Multi-machine Desktop Search Engine with Web UI based on ElasticSearch

meladawy commented 9 years ago

By @AmrEldib

Multi-machine Desktop Search Engine with Web UI based on ElasticSearch. Let me explain: Desktop search sucks at best. To add to that, desktop search over multiple machines sucks even more. The idea is to use ElasticSearch as the backend for indexing and search. It's very powerful and can sync indecies across multiple machines. A Windows service would monitor file system and feed the content of the files to ElasticSearch to index. A plugin system can be used to add support to different file formats (PDF plugin, ZIP plugin, ISO plugin, Images plugin, etc). Then a web UI uses the ElasticSearch API to search the index and display the results. Check out ElasticSearch http://www.elasticsearch.org/

kashwaa commented 9 years ago

I'm in for this one

mtayseer commented 9 years ago

This is a great idea. It can be a freemium product.

kashwaa commented 9 years ago

Ok, lets discuss that a little bit in details, there would be a search server that hosts elasticsearch and a web interface for searching, each client will have a small program that initially scans the drives for files and feeds them to the search server for indexing, and keeps running to trace file changes and feeds them as the occur, some thing that looks like this drawing

The search interface would look like this drawing 2

meladawy commented 9 years ago

Yea i like the idea as well...we still need to create more discussions about controlling the privacy & accessibility and What next after finding the files. should the users be able to download it, if so how to download it directly from a private computer...etc

More to come ISA !

kashwaa commented 9 years ago

I thought about privacy as well, we have several issues to consider, The user will have the ability to select specific directories to index,system, config and password files will be excluded by default I don't think we should let the searcher download the file, neither from the search server nor directly from the clients, or at least we should have more discussion about this point

AmrEldib commented 9 years ago

Thanks @kashwaa for creating that diagram. I'm working on a version that reflects what I had in mind which is slightly different but very much along the same lines. @meladawy I agree with @kashwaa that downloading the file is out of scope for a search engine. You can view a 'cached version' of the file but it will only be the content that the engine indexed. It won't be a copy of the file. Say, the engine can index the content of PDF files. For that to happen, the engine keeps a striped copy of the file's content. Users can view that, but not a copy of the file. This idea is mainly for computers instead a LAN. The main scenario is one user (or multiple users with the same trust level), maybe later on, it can be built to support multiple users instead a small company for example.

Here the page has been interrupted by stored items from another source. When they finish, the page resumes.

import Mathlib
import Summits.Ventures.HodgeRepro.CMHodge

/-!
# Zariski density of the `ℚ`-points of `K ⊗ ℂ = ℂ^{Hom(K, ℂ)}` (ROUTE.md R5, the density step)

ROUTE.md §4 item 1 (Route C, step R5 "dominance") ends with: "the ℚ-points
`Hom(A_{K′}, A) ⊗ ℚ ≅ ∏_j K_j^{n_j m_j}` are Zariski dense in `∏_{j,s} (W_{j,s})^{m_j}` because
`K_j ⊗ ℂ → ∏_{s ∈ Φ_j} ℂ` is surjective; 'wedge ≠ 0 at x' is Zariski-open and non-empty there; so
some ℚ-rational `f` has `df_x` surjective".  This file kernel-checks that sentence's linear
algebra:

* `exists_rat_eval_ne_zero`: a non-zero polynomial in any number of variables over `ℂ` is
  non-zero at some `ℚ`-rational point (Mathlib's `MvPolynomial.funext_set` on the box `ℚ^σ`).
* `exists_rat_eval_ne_zero_of_surjective`: the same for the `ℚ`-form `L(ℚ^τ)` of a surjective
  linear map `L : ℂ^τ → ℂ^σ` — "a non-empty Zariski-open set of `ℂ^σ` meets the `ℚ`-points of
  any `ℚ`-form".
* `surjective_embCoord` + **`exists_eval_embeddings_ne_zero`**: for a number field `K`, the set
  `{(σ(a))_σ : a ∈ K} ⊂ ℂ^{Hom(K, ℂ)}` is Zariski dense — every non-zero polynomial function on
  `ℂ^{Hom(K,ℂ)}` is non-zero at some `(σ(a))_σ` (the surjection is `ℂ ⊗_ℚ K ≅ ℂ^{Hom(K,ℂ)}`,
  `CMHodge.splitEquiv`, read in a `ℚ`-basis of `K`).

Applied to R5: the condition "`ω₁ ∧ g₂^*ω₂ ∧ ⋯ ∧ g_g^*ω_g ≠ 0` at `x`" is a polynomial in the
coefficients of the forms (a determinant), non-zero somewhere by Lemma W (Appendix A4, kernel-checked
in `BallGenLemmaW.lean`), hence non-zero at a `ℚ`-rational `f` (several corners = several copies of
the block `K_j ⊗ ℂ ≅ ℂ^{Hom}`; use `exists_rat_eval_ne_zero_of_surjective` with the block-diagonal
surjection).  The geometric steps (compactness ⇒ dominance, Hecke-stability of the isotypic pieces)
are the route's printed/structural inputs and are not formalised.
-/

namespace HodgeRepro.Zariski

open MvPolynomial Module

/-- **Rational points are Zariski dense.** A non-zero polynomial over `ℂ` in variables `σ` is
non-zero at some point of `ℚ^σ`. -/
theorem exists_rat_eval_ne_zero {σ : Type*} (P : MvPolynomial σ ℂ) (hP : P ≠ 0) :
    ∃ q : σ → ℚ, eval (fun i => (q i : ℂ)) P ≠ 0 := by
  by_contra h
  push Not at h
  apply hP
  refine MvPolynomial.funext_set (fun _ : σ => Set.range ((↑) : ℚ → ℂ))
    (fun _ => Set.infinite_range_of_injective Rat.cast_injective) fun x hx => ?_
  rw [map_zero]
  rw [Set.mem_univ_pi] at hx
  choose q hq using hx
  have hxq : x = fun i => (q i : ℂ) := funext fun i => (hq i).symm
  rw [hxq]
  exact h q

/-- **The `ℚ`-form of a surjective linear map has Zariski-dense `ℚ`-points.** If
`L x = (∑ j, A i j * x j)_i` is surjective `ℂ^τ → ℂ^σ`, every non-zero polynomial on `ℂ^σ` is
non-zero at some `L q`, `q ∈ ℚ^τ`. -/
theorem exists_rat_eval_ne_zero_of_surjective {σ τ : Type*} [Fintype τ] (A : σ → τ → ℂ)
    (hA : Function.Surjective fun x : τ → ℂ => fun i => ∑ j, A i j * x j)
    (P : MvPolynomial σ ℂ) (hP : P ≠ 0) :
    ∃ q : τ → ℚ, eval (fun i => ∑ j, A i j * (q j : ℂ)) P ≠ 0 := by
  set P' : MvPolynomial τ ℂ := bind₁ (fun i => ∑ j, C (A i j) * X j) P with hP'
  have heval : ∀ x : τ → ℂ, eval x P' = eval (fun i => ∑ j, A i j * x j) P := by
    intro x
    have h1 : aeval x P' = aeval (fun i => aeval x (∑ j, C (A i j) * X j)) P := by
      rw [hP']
      exact aeval_bind₁ x _ P
    have h2 : (fun i => aeval x (∑ j, C (A i j) * X j)) = fun i => ∑ j, A i j * x j := by
      funext i
      simp only [map_sum, map_mul, aeval_C, aeval_X, Algebra.algebraMap_self_apply]
    rw [h2] at h1
    exact h1
  have hP'ne : P' ≠ 0 := by
    intro h0
    apply hP
    refine MvPolynomial.funext fun y => ?_
    obtain ⟨x, rfl⟩ := hA y
    rw [map_zero, ← heval, h0, map_zero]
  obtain ⟨q, hq⟩ := exists_rat_eval_ne_zero P' hP'ne
  exact ⟨q, by rwa [heval] at hq⟩

variable (K : Type*) [Field K] [NumberField K]

/-- The coordinate map `x ↦ (σ ↦ ∑ j, x j σ(b j))` (`b` a `ℚ`-basis of `K`) is surjective
`ℂ^{[K:ℚ]} → ℂ^{Hom(K,ℂ)}`: it is `ℂ ⊗_ℚ K ≅ ℂ^{Hom(K,ℂ)}` (`CMHodge.splitEquiv`) in the basis
`1 ⊗ b j`. -/
theorem surjective_embCoord :
    Function.Surjective fun x : Fin (finrank ℚ K) → ℂ =>
      fun σ : K →ₐ[ℚ] ℂ => ∑ j, σ (Module.finBasis ℚ K j) * x j := by
  intro v
  obtain ⟨t, ht⟩ := (CMHodge.splitEquiv K).surjective v
  set b := Algebra.TensorProduct.basis ℂ (Module.finBasis ℚ K) with hb
  refine ⟨fun j => b.repr t j, ?_⟩
  funext σ
  rw [← ht]
  conv_rhs => rw [← b.sum_repr t]
  rw [map_sum, Finset.sum_apply]
  refine Finset.sum_congr rfl fun j _ => ?_
  rw [map_smul, Pi.smul_apply, smul_eq_mul, hb, Algebra.TensorProduct.basis_apply,
    CMHodge.splitEquiv_tmul, one_mul, mul_comm]

/-- **Zariski density of the `ℚ`-points of `ℂ^{Hom(K,ℂ)}` (R5's density step).** For a number
field `K`, every non-zero polynomial function on `ℂ^{Hom(K,ℂ)}` is non-zero at some point
`(σ(a))_σ`, `a ∈ K`. -/
theorem exists_eval_embeddings_ne_zero (P : MvPolynomial (K →ₐ[ℚ] ℂ) ℂ) (hP : P ≠ 0) :
    ∃ a : K, eval (fun σ => σ a) P ≠ 0 := by
  obtain ⟨q, hq⟩ := exists_rat_eval_ne_zero_of_surjective
    (fun (σ : K →ₐ[ℚ] ℂ) j => σ (Module.finBasis ℚ K j)) (surjective_embCoord K) P hP
  refine ⟨∑ j, q j • Module.finBasis ℚ K j, ?_⟩
  convert hq using 3
  funext σ
  rw [map_sum]
  refine Finset.sum_congr rfl fun j _ => ?_
  have hs : σ (q j • Module.finBasis ℚ K j) = q j • σ (Module.finBasis ℚ K j) :=
    σ.toLinearMap.map_smul (q j) (Module.finBasis ℚ K j)
  rw [hs, Rat.smul_def, mul_comm]

/-- Several copies at once (the shape `∏_{j,s} (W_{j,s})^{m_j}` of R5 for one field): the
block-diagonal coordinate map `ℂ^{m × [K:ℚ]} → ℂ^{m × Hom(K,ℂ)}` is surjective. -/
theorem surjective_embCoord_pi (m : ℕ) :
    Function.Surjective fun x : Fin m × Fin (finrank ℚ K) → ℂ =>
      fun q : Fin m × (K →ₐ[ℚ] ℂ) =>
        ∑ p : Fin m × Fin (finrank ℚ K),
          (if q.1 = p.1 then q.2 (Module.finBasis ℚ K p.2) else 0) * x p := by
  intro v
  have h := fun k : Fin m => surjective_embCoord K (fun σ => v (k, σ))
  choose x hx using h
  refine ⟨fun p => x p.1 p.2, ?_⟩
  funext q
  have hq := congrFun (hx q.1) q.2
  simp only at hq
  show ∑ p : Fin m × Fin (finrank ℚ K),
      (if q.1 = p.1 then q.2 (Module.finBasis ℚ K p.2) else 0) * x p.1 p.2 = v q
  rw [Fintype.sum_prod_type, Finset.sum_comm]
  simp only [ite_mul, zero_mul, Finset.sum_ite_eq, Finset.mem_univ, if_true]
  exact hq

/-- **Zariski density of the `ℚ`-points, several copies**: for `m` copies of `ℂ^{Hom(K,ℂ)}`, every
non-zero polynomial in the variables `Fin m × Hom(K,ℂ)` is non-zero at some point
`((σ(a_k))_σ)_k`, `a : Fin m → K`. -/
theorem exists_eval_embeddings_pi_ne_zero (m : ℕ)
    (P : MvPolynomial (Fin m × (K →ₐ[ℚ] ℂ)) ℂ) (hP : P ≠ 0) :
    ∃ a : Fin m → K, eval (fun q => q.2 (a q.1)) P ≠ 0 := by
  obtain ⟨q, hq⟩ := exists_rat_eval_ne_zero_of_surjective
    (fun (q : Fin m × (K →ₐ[ℚ] ℂ)) (p : Fin m × Fin (finrank ℚ K)) =>
      if q.1 = p.1 then q.2 (Module.finBasis ℚ K p.2) else 0) (surjective_embCoord_pi K m) P hP
  refine ⟨fun k => ∑ j, q (k, j) • Module.finBasis ℚ K j, ?_⟩
  convert hq using 3
  funext r
  rw [map_sum r.2, Fintype.sum_prod_type, Finset.sum_comm]
  simp only [ite_mul, zero_mul, Finset.sum_ite_eq, Finset.mem_univ, if_true]
  refine Finset.sum_congr rfl fun j _ => ?_
  have hs : r.2 (q (r.1, j) • Module.finBasis ℚ K j) = q (r.1, j) • r.2 (Module.finBasis ℚ K j) :=
    r.2.toLinearMap.map_smul (q (r.1, j)) (Module.finBasis ℚ K j)
  rw [hs, Rat.smul_def, mul_comm]

end HodgeRepro.Zariski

AmrEldib commented 9 years ago

Okay, let explain the diagram. desktop search engine diagram 2014 08 28

The system has 3 main components:

Elasticsearch instance (database icon).
Indexer process (gears).
Web page as the search interface (globe icon).

The indexer monitors the folders and reads the files and adds them to Elasticsearch. The indexer usually indexes the local machine but can also indexes an external drive or NAS.

The web page consumes index stored in Elasticsearch and displays results in a browser. The web page can be sitting on an API instead of directly consuming Elasticsearch. This allows for later creating desktop clients and creating 3rd party apps (launchers, mobile apps, integration with File browsers, etc.).

In the diagram, you can see how the different components are be connected and the main scenario I have in mind. The laptop is mobile and can usually be disconnected from the network. So, having its own copy of the index and its own UI. The problem is that a copy of the index can be huge. I'm not sure how we can get around a problem like this.

The Laptop indexer indexes the laptop (duh) and stores the data in Laptop's Elasticsearch. The Elasticsearch instance on the laptop synces with the Server's Elasticsearch. Laptop index gets copied to the server, and server/desktop index gets copied to the laptop. When the laptop is disconnected, the user can still find the items stored on the desktop and server. This allows the user to know the answer of "where's my file?". Getting a hold of the file is a different matter. However, a number of tools already exist to solve this problem (Skydrive, Tonido, etc.). Once the user know where is the file, they can get it. It's not in the scope of this project to solve an already solved problem.

The desktop and server are always connected. So, having one copy (one instance of Elasticsearch) and one UI makes total sense. The indexer must be able to send its findings to a remote machine. Having two indexer also makes sense because it breaks down the effort of indexing on two machines. It's reasonable to assume that for brief period of time, the server might not be available. The desktop indexer has to be able to "queue" all the requests that should've been sent to the server but didn't. Then, when the server is online, those requests are completed.

That's what I have in mind for now. What do you think?

AmrEldib commented 9 years ago

What I wanted to highlight in this diagram is:

Having multiple copies of the index.
Every machine should have its own indexer that directly submits requests to Elasticsearch. The exception is attached drives which can't run an indexer process.
As @kashwaa mentioned, the indexer is a Windows Service. The UI is a web site (which can be sitting on an API allowing for creating other UIs later).

AmrEldib commented 9 years ago

If you would like to play around with the diagram above and make modifications, I've uploaded the original .pdn file (use Paint.net) to OneDrive.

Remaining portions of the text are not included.